* [TRY IT] Lines that include "with" make up the answer; copy all of them from the data below.

---

import Summits.QuantumAdvantage.QuantumAdvantage.Theorems.CharDialSegmentMovesF
import HarnessLib

/-!
# CharDial — segment moves, part G: the Young slice meets the HIGH side outside the proved rank dial

Support for `CharDial.WalkHardFJLinOdd` (stmt-QuantumAdvantage-32604), continuing part F.  The comb family is a class-non-containment
witness, not a hard-looking instance; the typed target it points at is the **Young slice** of the blocker: junta ⊕ form data whose every form
is a scalar multiple of the indicator of ONE class of a class assignment `π : Fin n → Fin B` (each cut reads `u_J` and ONE class popcount
mod `p`).  This part records, Prop-free: the class-indicator form identity `form_young` (`⟨λ·1_{π = β}, u⟩ = λ·#{i : π i = β ∧ u_i}`), the
side-information SIMULATION identity `strat_eq_of_young` (a Young datum's strategy is the log-junta strategy that additionally sees the vector
`classRes p π u` of class popcounts mod `p` — the reduction «side-information hardness ⇒ Young slice»), the membership of the comb family in
the Young slice over the comb assignment `i ↦ i mod B` with classes of size `≥ youngM p n = p(8 log₂ n + 9) − 1` (`combData_young`,
`card_young_comb_ge`), and ★ `youngSlice_meets_highOpen`: for every prime `p` and all large `n` the Young slice at class size `youngM` contains
an empty-junta datum on the HIGH side of the variation dial (threshold `4(log₂ n + 1)`) NO re-presentation of which with juntas `≤ log₂ n` meets
the span hypothesis of `cubeRank_hard`.  The slice itself (as a hardness statement) is typed in the OrbitDial annex, not here; nothing about
its truth is claimed.
-/

set_option autoImplicit false

namespace Summit.QuantumAdvantage.AdviceFreeQNC0.JLinPeel.SegMove

open Finset
open Summit.QuantumAdvantage.AdviceFreeQNC0

variable {n : ℕ} {p : ℕ}

/-- the value of a class-indicator form: `⟨λ·1_{π = β}, u⟩ = λ · #{i : π i = β ∧ u_i}`. -/
theorem form_young {B : ℕ} (π : Fin n → Fin B) (β : Fin B) (l : ZMod p) (u : Fin n → Bool) :
    form (fun i => if π i = β then l else 0) u = l * ((univ.filter fun i : Fin n => π i = β ∧ u i = true).card : ZMod p) := by
  unfold form
  rw [Finset.natCast_card_filter, Finset.mul_sum]
  refine Finset.sum_congr rfl fun i _ => ?_
  by_cases hu : u i = true
  · by_cases hπ : π i = β
    · simp [hu, hπ]
    · simp [hu, hπ]
  · simp [hu]

/-- the vector of class popcounts mod `p` of a class assignment (the side information). -/
def classRes {B : ℕ} (p : ℕ) (π : Fin n → Fin B) (u : Fin n → Bool) : Fin B → ZMod p :=
  fun b => ((univ.filter fun i : Fin n => π i = b ∧ u i = true).card : ZMod p)

/-- **simulation identity.** a Young datum (cut `g`'s form = `l g` times the indicator of class `β g`) presents EXACTLY the log-junta strategy
that additionally sees the class popcounts mod `p` and feeds `l g · (classRes p π u) (β g)` to its table. -/
theorem strat_eq_of_young {B : ℕ} (π : Fin n → Fin B) (D : JLinData p n) (β : Fin (n + 1) → Fin B) (l : Fin (n + 1) → ZMod p)
    (hβl : ∀ g, D.a g = fun i => if π i = β g then l g else 0) :
    (fun g u => D.h g u (l g * classRes p π u (β g))) = D.strat := by
  funext g u
  show D.h g u (l g * classRes p π u (β g)) = D.h g u (form (D.a g) u)
  rw [hβl g, form_young]
  rfl

/-- the class-size schedule at which the comb family lies in the Young slice: `p(8 log₂ n + 9) − 1`. -/
def youngM (p n : ℕ) : ℕ := combK p n - 1

/-- **the comb family is Young** over the comb assignment `i ↦ i mod B` (every cut's form is `1` or `0` times one class indicator). -/
theorem combData_young (hB : 0 < combB p n) : ∀ g : Fin (n + 1), ∃ β : Fin (combB p n), ∃ l : ZMod p,
    (combData p n).a g = fun i => if (⟨i.val % combB p n, Nat.mod_lt _ hB⟩ : Fin (combB p n)) = β then l else 0 := by
  intro g
  by_cases hg : g.val / combK p n < combB p n
  · refine ⟨⟨g.val / combK p n, hg⟩, 1, ?_⟩
    funext i
    show combCoef p (combB p n) (g.val / combK p n) i = _
    unfold combCoef
    simp [Fin.ext_iff]
  · refine ⟨⟨0, hB⟩, 0, ?_⟩
    funext i
    show combCoef p (combB p n) (g.val / combK p n) i = _
    unfold combCoef
    have : i.val % combB p n ≠ g.val / combK p n := fun h => hg (h ▸ Nat.mod_lt _ hB)
    simp [this]

/-- the comb classes have `≥ youngM p n` elements. -/
theorem card_young_comb_ge (hB : 0 < combB p n) (b : Fin (combB p n)) :
    youngM p n ≤ (univ.filter fun i : Fin n => (⟨i.val % combB p n, Nat.mod_lt _ hB⟩ : Fin (combB p n)) = b).card := by
  have h1 : (univ.filter fun i : Fin n => (⟨i.val % combB p n, Nat.mod_lt _ hB⟩ : Fin (combB p n)) = b) =
      combClass n (combB p n) b.val := by
    unfold combClass; ext i; simp [Fin.ext_iff]
  rw [h1]
  refine le_trans ?_ (card_combClass_ge hB b.isLt)
  have h2 : (combK p n - 1) * combB p n = combK p n * combB p n - combB p n := Nat.sub_one_mul _ _
  have h3 : combK p n * combB p n ≤ n + 1 := by rw [Nat.mul_comm]; exact combB_mul_le p n
  unfold youngM
  rw [Nat.le_div_iff_mul_le hB, h2]
  omega

/-- ★ **the Young slice meets HIGH outside the proved rank dial** (Prop-free form).  For every prime `p` and all large `n`: a class
assignment with all classes of size `≥ youngM p n`, and over it a Young datum `D` with EMPTY juntas presenting a strategy that satisfies the
blocker's hypothesis, lies on the HIGH side of the variation dial at threshold `4(log₂ n + 1)`, and NO junta ⊕ form re-presentation of which
with juntas `≤ log₂ n` meets the span hypothesis of `cubeRank_hard`. -/
theorem youngSlice_meets_highOpen (p : ℕ) [hp : Fact p.Prime] : ∃ n₁, ∀ n ≥ n₁,
    ∃ (B : ℕ) (π : Fin n → Fin B), (∀ b, youngM p n ≤ (univ.filter fun i : Fin n => π i = b).card) ∧
      ∃ D : JLinData p n, (∀ g, ∃ β : Fin B, ∃ l : ZMod p, D.a g = fun i => if π i = β then l else 0) ∧
        (∀ g, (D.J g).card ≤ Nat.log 2 n) ∧
        (∀ g : Fin (n + 1), ∃ J : Finset (Fin n), J.card ≤ Nat.log 2 n ∧ ∃ a : Fin n → ZMod p,
          ∃ h : (Fin n → Bool) → ZMod p → Bool, (∀ u v : Fin n → Bool, (∀ i ∈ J, u i = v i) → ∀ s, h u s = h v s) ∧
            ∀ u, D.strat g u = h u (∑ i, if u i then a i else 0)) ∧
        ¬ (n ≤ 2 * (lowPositions n D.strat (4 * (Nat.log 2 n + 1))).card) ∧
        ∀ D' : JLinData p n, D'.strat = D.strat → (∀ g, (D'.J g).card ≤ Nat.log 2 n) →
          ¬ ∃ A : Fin (cubeRate n) → Fin n → ZMod p,
            ∀ g, ¬ (∀ (u : Fin n → Bool) (s s' : ZMod p), D'.h g u s = D'.h g u s') →
              ∃ l : Fin (cubeRate n) → ZMod p, D'.a g = fun i => ∑ j, l j * A j i := by
  have hp0 : 0 < p := hp.out.pos
  obtain ⟨n₁, hn₁⟩ := eventually_mul_log_le (18 * p)
  obtain ⟨n₂, hn₂⟩ := highOpen_inhabited p
  refine ⟨max n₁ n₂, fun n hn => ?_⟩
  have h1 := hn₁ n (le_trans (le_max_left _ _) hn)
  obtain ⟨hhigh, hesc⟩ := hn₂ n (le_trans (le_max_right _ _) hn)
  have hK0 : 0 < combK p n := combK_pos n
  have hB2 : 2 ≤ combB p n := by
    unfold combB
    rw [Nat.le_div_iff_mul_le hK0]
    have : combK p n = p * (8 * Nat.log 2 n + 9) := rfl
    nlinarith
  have hB : 0 < combB p n := by omega
  refine ⟨combB p n, fun i => ⟨i.val % combB p n, Nat.mod_lt _ hB⟩, card_young_comb_ge hB, combData p n,
    combData_young hB, fun g => by simp [combData], fun g => ⟨(combData p n).J g, by simp [combData], (combData p n).a g,
      (combData p n).h g, (combData p n).hJ g, fun _ => rfl⟩, hhigh, fun D' hD' hJ' => hesc D' hD' hJ'⟩

end Summit.QuantumAdvantage.AdviceFreeQNC0.JLinPeel.SegMove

---

* [REPLY]
the Young slice over the comb assignment `i ↦ i mod B` with classes of size `≥ youngM p n = p(8 log₂ n + 9) − 1` (`combData_young`,
an empty-junta datum on the HIGH side of the variation dial (threshold `4(log₂ n + 1)`) NO re-presentation of which with juntas `≤ log₂ n` meets
assignment with all classes of size `≥ youngM p n`, and over it a Young datum `D` with EMPTY juntas presenting a strategy that satisfies the
with juntas `≤ log₂ n` meets the span hypothesis of `cubeRank_hard`. -/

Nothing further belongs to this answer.